Not only was that geocentrism piece not an argument or claim that I've made,
but I've never seen anyone make it in that manner either. But perhaps you know
that and were intentionally misrepresenting their arguments.

Back on topic, no, your concluding claim is not true. To reach your conclusion
you would, at the minimum, need to assume that a machine can simulate
arbitrary physical phenomenon, which is not a forgone conclusion. For
instance, the "thinking done by neurons" you refer to made be reliant on some
facet of the real numbers that is simply not computable. Perhaps at any level
of approximation of it, what we discern as AGI may not manifest. Etc.

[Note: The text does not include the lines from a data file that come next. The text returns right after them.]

import Literature.MathematicalPhysics.QuantumLattice.DWaveSourceTorusJointPressure
import HarnessLib

/-!
# The sourced torus pressure as a power series in the source, with interaction-dependent coefficients

Topic `MathematicalPhysics/QuantumLattice`; continuation of `DWaveSourceTorusJointExpansion` /
`DWaveSourceTorusJointPressure` (fixed temperature). There, for `β ≥ 0`, `μ` and `L ≥ 3`, the partition
function of the `d`-wave–sourced Hubbard torus is `Z_L(U,h) = e^{βμL²} Z₀(L) exp(Σ_{j≥1} c_j(L;U,h))` with the
homogeneous polynomials `c_j = Σ_{m≤j} C_{j,m}(L) U^{j-m} h^m`, `‖C_{j,m}‖ ≤ L²Aϱ^j`, for real `|U|, |h| ≤ δ`
(`ϱδ ≤ 1/3`). This file REARRANGES the absolutely convergent double series by powers of the source:

`Σ_{j≥1} c_j(L;U,h) = Σ_{m≥0} a_m(L;U) h^m`,  `a_m(L;U) = Σ_{j ≥ max(m,1)} C_{j,m}(L) U^{j-m}`,

with the bounds (uniform in `L` apart from the factor `L²`, and in `|U| ≤ δ`)

* `‖a_m(L;U)‖ ≤ (3/2) L² A ϱ^m` — the source power series has radius `≥ 1/ϱ = 3δ`;
* `‖a_m(L;U) - a_m(L;0)‖ ≤ (3/2) L² A ϱ^{m+1} |U|` — **every source Taylor coefficient of the pressure
  (every imaginary-time-ordered cumulant of the macroscopic `d`-wave pair field) differs from its free value
  by `O(|U|)`**, uniformly in the volume;

and the representation `Z_L(U,h) = Z₀'(L) · exp(Σ_m a_m(L;U) h^m)` with a positive real `Z₀'(L)`
(`dWaveSourceTorus_partitionFn_eq_exp_sourcePowerSeries`). The abstract rearrangement (any array `C_{j,m}` with
geometric bounds) is `tsum_connected_eq_tsum_sourceCoeff_mul_pow`. This is the input of the complex-source
continuation (zero-free source disc and the Taylor coefficients `(m!)⁻¹(log Z_L)⁽ᵐ⁾(0) = a_m`) and of the
fixed-temperature susceptibility comparison. Everything is PROVED; no definition and no named fact.

## References
* G. Benfatto, A. Giuliani, V. Mastropietro, Ann. Henri Poincaré 7 (2006) 809–898, §2, (2.77).
  [cite: BenfattoGiulianiMastropietro2006, (2.77)]
* D. Ruelle, *Statistical Mechanics: Rigorous Results* (1969), §4.4. [cite: Ruelle1969, §4.4]
-/

noncomputable section

open scoped Matrix.Norms.L2Operator ComplexOrder
open Finset MeasureTheory Filter Topology NormedSpace Set
open Literature.Probability.LatticeModels

namespace Literature.MathematicalPhysics.QuantumLattice

/-! ### Rearranging a geometrically bounded double series by powers of the second variable -/

section Rearrangement

variable {C : ℕ → ℕ → ℂ} {B ϱ δ : ℝ}

/-- `Σ_i x^i ≤ 3/2` for `0 ≤ x ≤ 1/3`. [folklore] -/
theorem tsum_pow_le_three_halves {x : ℝ} (h0 : 0 ≤ x) (hx : x ≤ 1 / 3) : ∑' i : ℕ, x ^ i ≤ 3 / 2 := by
  have hx1 : x < 1 := by linarith
  rw [tsum_geometric_of_lt_one h0 hx1]
  rw [inv_le_comm₀ (by linarith) (by norm_num)]
  linarith

/-- Summability of `Σ_i x^i` scaled, `0 ≤ x ≤ 1/3`. [folklore] -/
theorem summable_const_mul_pow {x : ℝ} (h0 : 0 ≤ x) (hx : x ≤ 1 / 3) (c : ℝ) :
    Summable fun i : ℕ => c * x ^ i :=
  (summable_geometric_of_lt_one h0 (by linarith)).mul_left c

/-- **The source coefficients are geometrically bounded**: with `‖C_{j,m}‖ ≤ Bϱ^j` (`j ≥ 1`), `ϱδ ≤ 1/3` and
`‖U‖ ≤ δ`, the series `a_m(U) = Σ_{j ≥ max(m,1)} C_{j,m} U^{j-m}` converges and `‖a_m(U)‖ ≤ (3/2) B ϱ^m`.
[folklore] -/
theorem norm_sourceCoeff_le (hB : 0 ≤ B) (hϱ : 0 ≤ ϱ) (hδ : 0 ≤ δ) (hϱδ : ϱ * δ ≤ 1 / 3)
    (hC : ∀ j m : ℕ, 1 ≤ j → ‖C j m‖ ≤ B * ϱ ^ j) {U : ℂ} (hU : ‖U‖ ≤ δ) (m : ℕ) :
    (Summable fun j : ℕ => if 1 ≤ j ∧ m ≤ j then C j m * U ^ (j - m) else 0) ∧
      ‖∑' j : ℕ, (if 1 ≤ j ∧ m ≤ j then C j m * U ^ (j - m) else 0)‖ ≤ 3 / 2 * B * ϱ ^ m := by
  set t : ℕ → ℂ := fun j => if 1 ≤ j ∧ m ≤ j then C j m * U ^ (j - m) else 0 with ht
  have hϱδ0 : 0 ≤ ϱ * δ := mul_nonneg hϱ hδ
  -- the shifted terms
  have hshift : ∀ i : ℕ, ‖t (i + m)‖ ≤ B * ϱ ^ m * (ϱ * δ) ^ i := by
    intro i
    have hnn : 0 ≤ B * ϱ ^ m * (ϱ * δ) ^ i := by positivity
    simp only [ht]
    split_ifs with h
    · rw [norm_mul, norm_pow, Nat.add_sub_cancel]
      calc ‖C (i + m) m‖ * ‖U‖ ^ i ≤ B * ϱ ^ (i + m) * δ ^ i :=
            mul_le_mul (hC _ _ h.1) (pow_le_pow_left₀ (norm_nonneg _) hU i) (by positivity) (by positivity)
        _ = B * ϱ ^ m * (ϱ * δ) ^ i := by rw [pow_add, mul_pow]; ring
    · rw [norm_zero]; exact hnn
  have hzero : ∀ i ∈ Finset.range m, t i = 0 := by
    intro i hi
    have him : i < m := Finset.mem_range.mp hi
    simp only [ht]
    rw [if_neg]
    omega
  have hsum_shift : Summable fun i : ℕ => t (i + m) :=
    Summable.of_norm_bounded (summable_const_mul_pow hϱδ0 hϱδ (B * ϱ ^ m)) hshift
  have hsum : Summable t := (summable_nat_add_iff m).mp hsum_shift
  refine ⟨hsum, ?_⟩
  have hsplit := hsum.sum_add_tsum_nat_add m
  rw [Finset.sum_eq_zero hzero, zero_add] at hsplit
  rw [← hsplit]
  calc ‖∑' i : ℕ, t (i + m)‖ ≤ ∑' i : ℕ, ‖t (i + m)‖ := norm_tsum_le_tsum_norm hsum_shift.norm
    _ ≤ ∑' i : ℕ, B * ϱ ^ m * (ϱ * δ) ^ i :=
        Summable.tsum_le_tsum hshift hsum_shift.norm (summable_const_mul_pow hϱδ0 hϱδ _)
    _ = B * ϱ ^ m * ∑' i : ℕ, (ϱ * δ) ^ i := tsum_mul_left
    _ ≤ B * ϱ ^ m * (3 / 2) :=
        mul_le_mul_of_nonneg_left (tsum_pow_le_three_halves hϱδ0 hϱδ) (by positivity)
    _ = 3 / 2 * B * ϱ ^ m := by ring

/-- **The interaction correction to every source coefficient is `O(‖U‖)`**:
`‖a_m(U) - a_m(0)‖ ≤ (3/2) B ϱ^{m+1} ‖U‖` for `‖U‖ ≤ δ` (the terms `j = m` cancel, the others carry a factor
`U`). [folklore] -/
theorem norm_sourceCoeff_sub_le (hB : 0 ≤ B) (hϱ : 0 ≤ ϱ) (hδ : 0 ≤ δ) (hϱδ : ϱ * δ ≤ 1 / 3)
    (hC : ∀ j m : ℕ, 1 ≤ j → ‖C j m‖ ≤ B * ϱ ^ j) {U : ℂ} (hU : ‖U‖ ≤ δ) (m : ℕ) :
    ‖(∑' j : ℕ, (if 1 ≤ j ∧ m ≤ j then C j m * U ^ (j - m) else 0)) -
        ∑' j : ℕ, (if 1 ≤ j ∧ m ≤ j then C j m * (0 : ℂ) ^ (j - m) else 0)‖ ≤
      3 / 2 * B * ϱ ^ (m + 1) * ‖U‖ := by
  have hϱδ0 : 0 ≤ ϱ * δ := mul_nonneg hϱ hδ
  have h0 : ‖(0 : ℂ)‖ ≤ δ := by rw [norm_zero]; exact hδ
  obtain ⟨hsU, -⟩ := norm_sourceCoeff_le hB hϱ hδ hϱδ hC hU m
  obtain ⟨hs0, -⟩ := norm_sourceCoeff_le hB hϱ hδ hϱδ hC h0 m
  rw [← hsU.tsum_sub hs0]
  set d : ℕ → ℂ := fun j => (if 1 ≤ j ∧ m ≤ j then C j m * U ^ (j - m) else 0) -
    (if 1 ≤ j ∧ m ≤ j then C j m * (0 : ℂ) ^ (j - m) else 0) with hd
  have hsd : Summable d := hsU.sub hs0
  -- the first `m + 1` terms vanish
  have hzero : ∀ i ∈ Finset.range (m + 1), d i = 0 := by
    intro i hi
    have him : i ≤ m := Nat.lt_succ_iff.mp (Finset.mem_range.mp hi)
    simp only [hd]
    rcases lt_or_eq_of_le him with hlt | rfl
    · rw [if_neg (by omega), if_neg (by omega), sub_self]
    · simp only [Nat.sub_self, pow_zero, sub_self]
  -- the tail carries a factor `U`
  have htail : ∀ i : ℕ, ‖d (i + (m + 1))‖ ≤ B * ϱ ^ (m + 1) * ‖U‖ * (ϱ * δ) ^ i := by
    intro i
    have h1 : 1 ≤ i + (m + 1) ∧ m ≤ i + (m + 1) := ⟨by omega, by omega⟩
    have hexp : i + (m + 1) - m = i + 1 := by omega
    simp only [hd, if_pos h1, hexp, zero_pow (Nat.succ_ne_zero i), mul_zero, sub_zero, norm_mul, norm_pow]
    calc ‖C (i + (m + 1)) m‖ * ‖U‖ ^ (i + 1) ≤ B * ϱ ^ (i + (m + 1)) * (δ ^ i * ‖U‖) := by
          refine mul_le_mul (hC _ _ h1.1) ?_ (by positivity) (by positivity)
          rw [pow_succ]
          exact mul_le_mul_of_nonneg_right (pow_le_pow_left₀ (norm_nonneg _) hU i) (norm_nonneg _)
      _ = B * ϱ ^ (m + 1) * ‖U‖ * (ϱ * δ) ^ i := by rw [pow_add, mul_pow]; ring
  have hsum_shift : Summable fun i : ℕ => d (i + (m + 1)) := (summable_nat_add_iff (m + 1)).mpr hsd
  have hsplit := hsd.sum_add_tsum_nat_add (m + 1)
  rw [Finset.sum_eq_zero hzero, zero_add] at hsplit
  rw [← hsplit]
  calc ‖∑' i : ℕ, d (i + (m + 1))‖ ≤ ∑' i : ℕ, ‖d (i + (m + 1))‖ := norm_tsum_le_tsum_norm hsum_shift.norm
    _ ≤ ∑' i : ℕ, B * ϱ ^ (m + 1) * ‖U‖ * (ϱ * δ) ^ i :=
        Summable.tsum_le_tsum htail hsum_shift.norm (summable_const_mul_pow hϱδ0 hϱδ _)
    _ = B * ϱ ^ (m + 1) * ‖U‖ * ∑' i : ℕ, (ϱ * δ) ^ i := tsum_mul_left
    _ ≤ B * ϱ ^ (m + 1) * ‖U‖ * (3 / 2) :=
        mul_le_mul_of_nonneg_left (tsum_pow_le_three_halves hϱδ0 hϱδ) (by positivity)
    _ = 3 / 2 * B * ϱ ^ (m + 1) * ‖U‖ := by ring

But, finally, your premises are faulty. What most people really mean when they
reference AGI or "truly intelligent" is not intelligence, but wisdom.
Computers have been "more intelligent" than humans for a long time now if it
simply means arithmetic and recalling trivia. Now, noting that, isn't it
possible that such wisdom is dependent on dependent on the will, the soul,
etc?

So we arrive back at the true point of contention - you are a materialist. I
claim that materialism has been handily refuted for thousands of years. Then
you fell back on pretty much every freshman level fallacy in the book. On the
other hand, I suspect some of your misrepresenting of "classical" philosophy
was not intentional, and just the result of getting most of it second hand
from the Kurzweil (AI) and Dawkins (geocentrism) type literature. It is wise
not to be so dismissive of pre-"Enlightenment" thinking.